Ocean energy enabling a sustainable energy-industry transition for Hawaiʻi

Abstract

Global transitions to highly sustainable energy-industry systems imply shifts to high shares of variable renewable energy sources. While onshore solar photovoltaics and wind power can be expected to be the lowest cost electricity sources around the world, land-constrained regions and islands may have limited onshore renewable potential. Thus, offshore energy technologies, including floating solar photovoltaics, offshore wind turbines, and wave power, may become essential. Furthermore, for Hawaiʻi, offshore energy may provide increased supply diversity and avoid land conflicts as electricity generation is expected to increase. The LUT Energy System Transition Model was employed to investigate the techno-economic implications of high technological diversity through integration of offshore energy technologies compared to full cost-optimisation under both self-supply and electricity-based fuel import scenarios.
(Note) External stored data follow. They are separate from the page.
import Summits.RiemannHypothesis.RiemannHypothesis.Theorems.OddSectorOddBartaFloorDefs
import Literature.NumberTheory.LFunctions.DeBruijnPhiSecondDeriv
import Literature.NumberTheory.LFunctions.DeBruijnPhiDecreasing
import Mathlib.NumberTheory.ZetaValues
import Mathlib.Analysis.Calculus.MeanValue
import Mathlib.Analysis.Convex.SpecificFunctions.Basic
import HarnessLib

/-!
# Crux `OddSector.OddBartaFloor`, line `Sketch`: the tooth sum and elementary kernel facts

Helper file of the lead's stub `stub_primeLayerFloor` (crux item stmt-RiemannHypothesis-17779, route
`RiemannHypothesis/OddSector`), landing the registered helper stub `stub_toothSum`:
for `K ≥ 2`, `K ≥ 5e^L`, `L ≥ 0`, `Σ_{n > e^L} e^{−K(log n − L)} ≤ 3` — the sum over the "teeth"
(integers just above `e^{a+t}`) that controls the wrong-sign prime layer at the window edge. Proof by
Bernoulli's inequality (`(1+x)^{K/2} ≥ 1 + Kx/2`), no prime number theory. Also: the bounds
`Λ(n)n^{-1/2} ≤ 2`, `≤ 4/n^{1/4}`, the tail `τ(N) = Σ_k (k+N)^{-2} → 0`, the pointwise form of the
odd tail `R_a`, and `Φ″ = Φ_RT″(·/2)/2`.
-/

set_option linter.dupNamespace false

noncomputable section

open Set MeasureTheory Filter
open scoped Real Topology ArithmeticFunction.vonMangoldt

namespace Summit.RiemannHypothesis.RiemannHypothesis.Theorems.OddBartaFloor

open Literature.NumberTheory.LFunctions

/-! ## Elementary inequalities -/

/-- Bernoulli squared: `e^{−K log(1+x)}·(Kx)² ≤ 4` for `x > 0`, `K ≥ 2`
(`(1+x)^{K/2} ≥ 1 + (K/2)x ≥ Kx/2`). -/
theorem exp_neg_mul_log_one_add_le {x K : ℝ} (hx : 0 < x) (hK : 2 ≤ K) :
    rexp (-K * Real.log (1 + x)) ≤ 4 / (K * x) ^ 2 := by
  have h1x : 0 < 1 + x := by linarith
  have hB : 1 + K / 2 * x ≤ (1 + x) ^ (K / 2) :=
    one_add_mul_self_le_rpow_one_add (by linarith) (by linarith)
  have hKx : 0 < K * x := by nlinarith
  have h2 : K * x / 2 ≤ (1 + x) ^ (K / 2) := by linarith
  have h3 : (K * x / 2) ^ 2 ≤ ((1 + x) ^ (K / 2)) ^ 2 := pow_le_pow_left₀ (by positivity) h2 2
  have h4 : ((1 + x) ^ (K / 2)) ^ 2 = rexp (K * Real.log (1 + x)) := by
    rw [← Real.rpow_natCast, ← Real.rpow_mul h1x.le, Real.rpow_def_of_pos h1x]
    congr 1; push_cast; ring
  rw [show -K * Real.log (1 + x) = -(K * Real.log (1 + x)) by ring, Real.exp_neg, inv_eq_one_div,
    div_le_div_iff₀ (Real.exp_pos _) (by positivity), one_mul]
  rw [h4] at h3
  nlinarith

/-- `log n ≤ 2√n` (from `log y ≤ y − 1` at `y = √n`). -/
theorem log_le_two_mul_sqrt (n : ℕ) : Real.log n ≤ 2 * Real.sqrt n := by
  rcases Nat.eq_zero_or_pos n with rfl | hn
  · simp
  · have hpos : (0 : ℝ) < n := by exact_mod_cast hn
    have h1 : Real.log (Real.sqrt n) ≤ Real.sqrt n - 1 := Real.log_le_sub_one_of_pos (Real.sqrt_pos.2 hpos)
    rw [Real.log_sqrt hpos.le] at h1
    linarith

/-- `log n ≤ 4 √(√n)` (from `log y ≤ y − 1` at `y = n^{1/4}`). -/
theorem log_le_four_mul_sqrt_sqrt (n : ℕ) : Real.log n ≤ 4 * Real.sqrt (Real.sqrt n) := by
  rcases Nat.eq_zero_or_pos n with rfl | hn
  · simp
  · have hpos : (0 : ℝ) < n := by exact_mod_cast hn
    have hs : 0 < Real.sqrt n := Real.sqrt_pos.2 hpos
    have h1 : Real.log (Real.sqrt (Real.sqrt n)) ≤ Real.sqrt (Real.sqrt n) - 1 :=
      Real.log_le_sub_one_of_pos (Real.sqrt_pos.2 hs)
    rw [Real.log_sqrt hs.le, Real.log_sqrt hpos.le] at h1
    linarith

/-- The prime weights are bounded: `Λ(n) n^{-1/2} ≤ 2`. -/
theorem vonMangoldt_div_sqrt_le_two (n : ℕ) : (Λ n : ℝ) / Real.sqrt n ≤ 2 := by
  rcases Nat.eq_zero_or_pos n with rfl | hn
  · simp
  · have hpos : (0 : ℝ) < n := by exact_mod_cast hn
    rw [div_le_iff₀ (Real.sqrt_pos.2 hpos)]
    exact ArithmeticFunction.vonMangoldt_le_log.trans (log_le_two_mul_sqrt n)

/-- The prime weights decay: `Λ(n) n^{-1/2} ≤ 4/√(√n)`. -/
theorem vonMangoldt_div_sqrt_le (n : ℕ) (hn : 0 < n) :
    (Λ n : ℝ) / Real.sqrt n ≤ 4 / Real.sqrt (Real.sqrt n) := by
  have hpos : (0 : ℝ) < n := by exact_mod_cast hn
  have hs : 0 < Real.sqrt n := Real.sqrt_pos.2 hpos
  have hss : 0 < Real.sqrt (Real.sqrt n) := Real.sqrt_pos.2 hs
  rw [div_le_div_iff₀ hs hss]
  have h1 := log_le_four_mul_sqrt_sqrt n
  have h2 : Real.sqrt n = Real.sqrt (Real.sqrt n) * Real.sqrt (Real.sqrt n) := (Real.mul_self_sqrt hs.le).symm
  calc (Λ n : ℝ) * Real.sqrt (Real.sqrt n) ≤ Real.log n * Real.sqrt (Real.sqrt n) :=
        mul_le_mul_of_nonneg_right ArithmeticFunction.vonMangoldt_le_log hss.le
    _ ≤ 4 * Real.sqrt (Real.sqrt n) * Real.sqrt (Real.sqrt n) := mul_le_mul_of_nonneg_right h1 hss.le
    _ = 4 * Real.sqrt n := by rw [mul_assoc, ← h2]

/-- The prime weights are non-negative. -/
theorem vonMangoldt_div_sqrt_nonneg (n : ℕ) : 0 ≤ (Λ n : ℝ) / Real.sqrt n :=
  div_nonneg ArithmeticFunction.vonMangoldt_nonneg (Real.sqrt_nonneg _)

/-! ## The sum over the teeth -/

/-- **The tooth sum.** For `K ≥ 2` with `K ≥ 5e^L`, `L ≥ 0`:
`Σ_{n > e^L} e^{−K(log n − L)} ≤ 3` (and the series converges): the first integer above `e^L`
contributes at most `1`, and the `j`-th one after it at most `4n₁²/(K²j²)` by Bernoulli's
inequality, `n₁ ≤ 2e^L ≤ 2K/5`, `Σ 1/j² = π²/6`. -/
theorem tooth_sum_le {L K : ℝ} (hL : 0 ≤ L) (hK : 2 ≤ K) (hKL : 5 * rexp L ≤ K) :
    Summable (fun n : ℕ => if rexp L < (n : ℝ) then rexp (-K * (Real.log n - L)) else 0) ∧
      ∑' n : ℕ, (if rexp L < (n : ℝ) then rexp (-K * (Real.log n - L)) else 0) ≤ 3 := by
  set N₀ : ℝ := rexp L with hN₀
  have hN₀1 : 1 ≤ N₀ := Real.one_le_exp hL
  set n₁ : ℕ := ⌊N₀⌋₊ + 1 with hn₁
  have hn₁N : N₀ < n₁ := by rw [hn₁]; push_cast; exact Nat.lt_floor_add_one N₀
  have hn₁le : (n₁ : ℝ) ≤ N₀ + 1 := by
    rw [hn₁]; push_cast; linarith [Nat.floor_le (by linarith : 0 ≤ N₀)]
  have hn₁pos : (0 : ℝ) < n₁ := by linarith
  have hlogn₁ : L ≤ Real.log n₁ := by
    rw [← Real.log_exp L]; exact Real.log_le_log (Real.exp_pos _) hn₁N.le
  set f : ℕ → ℝ := fun n => if rexp L < (n : ℝ) then rexp (-K * (Real.log n - L)) else 0 with hf
  have hf0 : ∀ n, 0 ≤ f n := fun n => by
    simp only [hf]; split_ifs <;> positivity
  have hmem : ∀ n : ℕ, rexp L < (n : ℝ) ↔ n₁ ≤ n := fun n => by
    rw [hn₁, Nat.succ_le_iff, Nat.floor_lt (by linarith)]
  -- the shifted sequence and its majorant
  set g : ℕ → ℝ := fun j => f (j + n₁) with hg
  set m : ℕ → ℝ := fun j => 4 * (n₁ : ℝ) ^ 2 / K ^ 2 * (1 / (j : ℝ) ^ 2) + if j = 0 then 1 else 0 with hm
  have hgm : ∀ j, g j ≤ m j := fun j => by
    have hcond : rexp L < ((j + n₁ : ℕ) : ℝ) := (hmem _).2 (Nat.le_add_left _ _)
    simp only [hg, hf, if_pos hcond, hm]
    rcases Nat.eq_zero_or_pos j with rfl | hj
    · simp only [zero_add, Nat.cast_zero, ne_eq, OfNat.ofNat_ne_zero, not_false_eq_true, zero_pow,
        div_zero, mul_zero, if_true, zero_add]
      apply Real.exp_le_one_iff.2
      have : 0 ≤ Real.log n₁ - L := by linarith
      nlinarith
    · rw [if_neg hj.ne', add_zero]
      have hjpos : (0 : ℝ) < j := by exact_mod_cast hj
      set x : ℝ := (j : ℝ) / n₁ with hx
      have hxpos : 0 < x := by positivity
      have hlog : Real.log ((j + n₁ : ℕ) : ℝ) - L ≥ Real.log (1 + x) := by
        have e1 : (1 + x) = ((j + n₁ : ℕ) : ℝ) / n₁ := by
          rw [hx]; push_cast; field_simp; ring
        rw [e1, Real.log_div (by positivity) hn₁pos.ne']
        linarith
      calc rexp (-K * (Real.log ((j + n₁ : ℕ) : ℝ) - L)) ≤ rexp (-K * Real.log (1 + x)) := by
            apply Real.exp_le_exp.2; nlinarith
        _ ≤ 4 / (K * x) ^ 2 := exp_neg_mul_log_one_add_le hxpos hK
        _ = 4 * (n₁ : ℝ) ^ 2 / K ^ 2 * (1 / (j : ℝ) ^ 2) := by
            rw [hx]; field_simp
  have hmsum : HasSum m (4 * (n₁ : ℝ) ^ 2 / K ^ 2 * (π ^ 2 / 6) + 1) := by
    have h1 := hasSum_zeta_two.mul_left (4 * (n₁ : ℝ) ^ 2 / K ^ 2)
    have h2 : HasSum (fun j : ℕ => if j = 0 then (1 : ℝ) else 0) 1 := hasSum_ite_eq 0 1
    exact h1.add h2
  have hg0 : ∀ j, 0 ≤ g j := fun j => hf0 _
  have hgsum : Summable g := Summable.of_nonneg_of_le hg0 hgm hmsum.summable
  have hfsum : Summable f := (summable_nat_add_iff n₁).1 hgsum
  refine ⟨hfsum, ?_⟩
  have hsplit := hfsum.sum_add_tsum_nat_add n₁
  have hzero : ∑ i ∈ Finset.range n₁, f i = 0 := Finset.sum_eq_zero fun i hi => by
    have hi' : ¬ rexp L < (i : ℝ) := fun h => by
      have := (hmem i).1 h
      exact absurd (Finset.mem_range.1 hi) (not_lt.2 this)
    simp only [hf, if_neg hi']
  rw [← hsplit, hzero, zero_add]
  have hle : ∑' j, g j ≤ ∑' j, m j := hgsum.tsum_le_tsum hgm hmsum.summable
  rw [hmsum.tsum_eq] at hle
  refine hle.trans ?_
  -- numerics: `4 n₁² / K² · π²/6 + 1 ≤ 3`
  have hK0 : 0 < K := by linarith
  have hratio : (n₁ : ℝ) / K ≤ 2 / 5 := by
    rw [div_le_div_iff₀ hK0 (by norm_num)]
    nlinarith
  have hsq : (n₁ : ℝ) ^ 2 / K ^ 2 ≤ 4 / 25 := by
    rw [← div_pow]
    have h0 : 0 ≤ (n₁ : ℝ) / K := by positivity
    nlinarith
  have hpi : π ^ 2 / 6 ≤ 10 / 6 := by
    have := Real.pi_lt_d2
    nlinarith [Real.pi_pos]
  have h1 : 4 * (n₁ : ℝ) ^ 2 / K ^ 2 ≤ 16 / 25 := by
    have : 4 * (n₁ : ℝ) ^ 2 / K ^ 2 = 4 * ((n₁ : ℝ) ^ 2 / K ^ 2) := by ring
    rw [this]; linarith
  have h2 : 4 * (n₁ : ℝ) ^ 2 / K ^ 2 * (π ^ 2 / 6) ≤ 16 / 25 * (10 / 6) :=
    mul_le_mul h1 hpi (by positivity) (by norm_num)
  linarith

/-- **The tail of `Σ 1/n²`**: `τ(N) = Σ_k 1/(k+N)²`, and `Σ_{n ≥ N} w/n² = w·τ(N)`. -/
theorem tsum_ite_le_eq_tail (N : ℕ) (w : ℝ) :
    ∑' n : ℕ, (if N ≤ n then w / (n : ℝ) ^ 2 else 0) = w * ∑' k : ℕ, 1 / ((k + N : ℕ) : ℝ) ^ 2 := by
  set F : ℕ → ℝ := fun n => if N ≤ n then w / (n : ℝ) ^ 2 else 0 with hF
  have hsum : Summable F := by
    refine Summable.of_norm_bounded ((hasSum_zeta_two.summable).mul_left |w|) fun n => ?_
    simp only [hF]
    split_ifs
    · rw [Real.norm_eq_abs, abs_div, abs_of_nonneg (by positivity : (0 : ℝ) ≤ (n : ℝ) ^ 2)]
      exact le_of_eq (by ring)
    · simp only [norm_zero]; positivity
  have hsplit := hsum.sum_add_tsum_nat_add N
  have hzero : ∑ i ∈ Finset.range N, F i = 0 := Finset.sum_eq_zero fun i hi => by
    simp only [hF, if_neg (not_le.2 (Finset.mem_range.1 hi))]
  rw [← hsplit, hzero, zero_add, ← tsum_mul_left]
  refine tsum_congr fun k => ?_
  simp only [hF, if_pos (Nat.le_add_left N k)]
  ring

/-- The tail `τ(N) → 0`. -/
theorem tendsto_tail_zeta_two :
    Tendsto (fun N : ℕ => ∑' k : ℕ, 1 / ((k + N : ℕ) : ℝ) ^ 2) atTop (𝓝 0) :=
  tendsto_sum_nat_add fun n : ℕ => 1 / (n : ℝ) ^ 2

/-- The tail is non-negative. -/
theorem tail_zeta_two_nonneg (N : ℕ) : 0 ≤ ∑' k : ℕ, 1 / ((k + N : ℕ) : ℝ) ^ 2 :=
  tsum_nonneg fun _ => by positivity

/-! ## The odd tail pointwise -/

/-- On the closed window the odd tail vanishes. -/
theorem oddThetaTail_of_mem {a x : ℝ} (hx : x ∈ Icc (-a) a) : oddThetaTail a x = 0 := by
  rw [oddThetaTail_def, weilOddThetaVector_of_mem hx]; ring

/-- Off the window the odd tail is `−Φ′`. -/
theorem oddThetaTail_of_not_mem {a x : ℝ} (hx : x ∉ Icc (-a) a) : oddThetaTail a x = -weilThetaPhiDeriv x := by
  rw [oddThetaTail_def, weilOddThetaVector_of_not_mem hx]; ring

/-- `Φ′` is differentiable with `Φ″(ξ) = Φ_RT″(ξ/2)/2`. -/
theorem hasDerivAt_weilThetaPhiDeriv (ξ : ℝ) :
    HasDerivAt weilThetaPhiDeriv (deBruijnPhiDeriv₂ (ξ / 2) * (1 / 2)) ξ := by
  have h2 : HasDerivAt (fun x : ℝ => x / 2) (1 / 2) ξ := by simpa using (hasDerivAt_id ξ).div_const 2
  have h := (hasDerivAt_deBruijnPhiDeriv (ξ / 2)).comp ξ h2
  exact h

/-- **The tooth sum** (registered helper stub `stub_toothSum`; see `tooth_sum_le`). -/
theorem stub_toothSum :
    ∀ (L K : ℝ), 0 ≤ L → 2 ≤ K → 5 * rexp L ≤ K →
      Summable (fun n : ℕ => if rexp L < (n : ℝ) then rexp (-K * (Real.log n - L)) else 0) ∧
        ∑' n : ℕ, (if rexp L < (n : ℝ) then rexp (-K * (Real.log n - L)) else 0) ≤ 3 :=
  fun _ _ hL hK hKL => tooth_sum_le hL hK hKL

end Summit.RiemannHypothesis.RiemannHypothesis.Theorems.OddBartaFloor

end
Limiting solar electricity leads to 0–2.3 GW of offshore electricity and 0–4.1 GW of wave power by 2050, but at 3.5–28.0% increased system costs. Under self-supply conditions and an 80% solar photovoltaics limit, a novel interaction between the key offshore technologies was identified with 0.6–1.1 GW of offshore floating photovoltaics, which contribute 12.3% of all electricity generation by 2050. Due to the limited land availability in Hawaiʻi and island regions, ocean energy technologies may significantly contribute to energy-industry system defossilisation.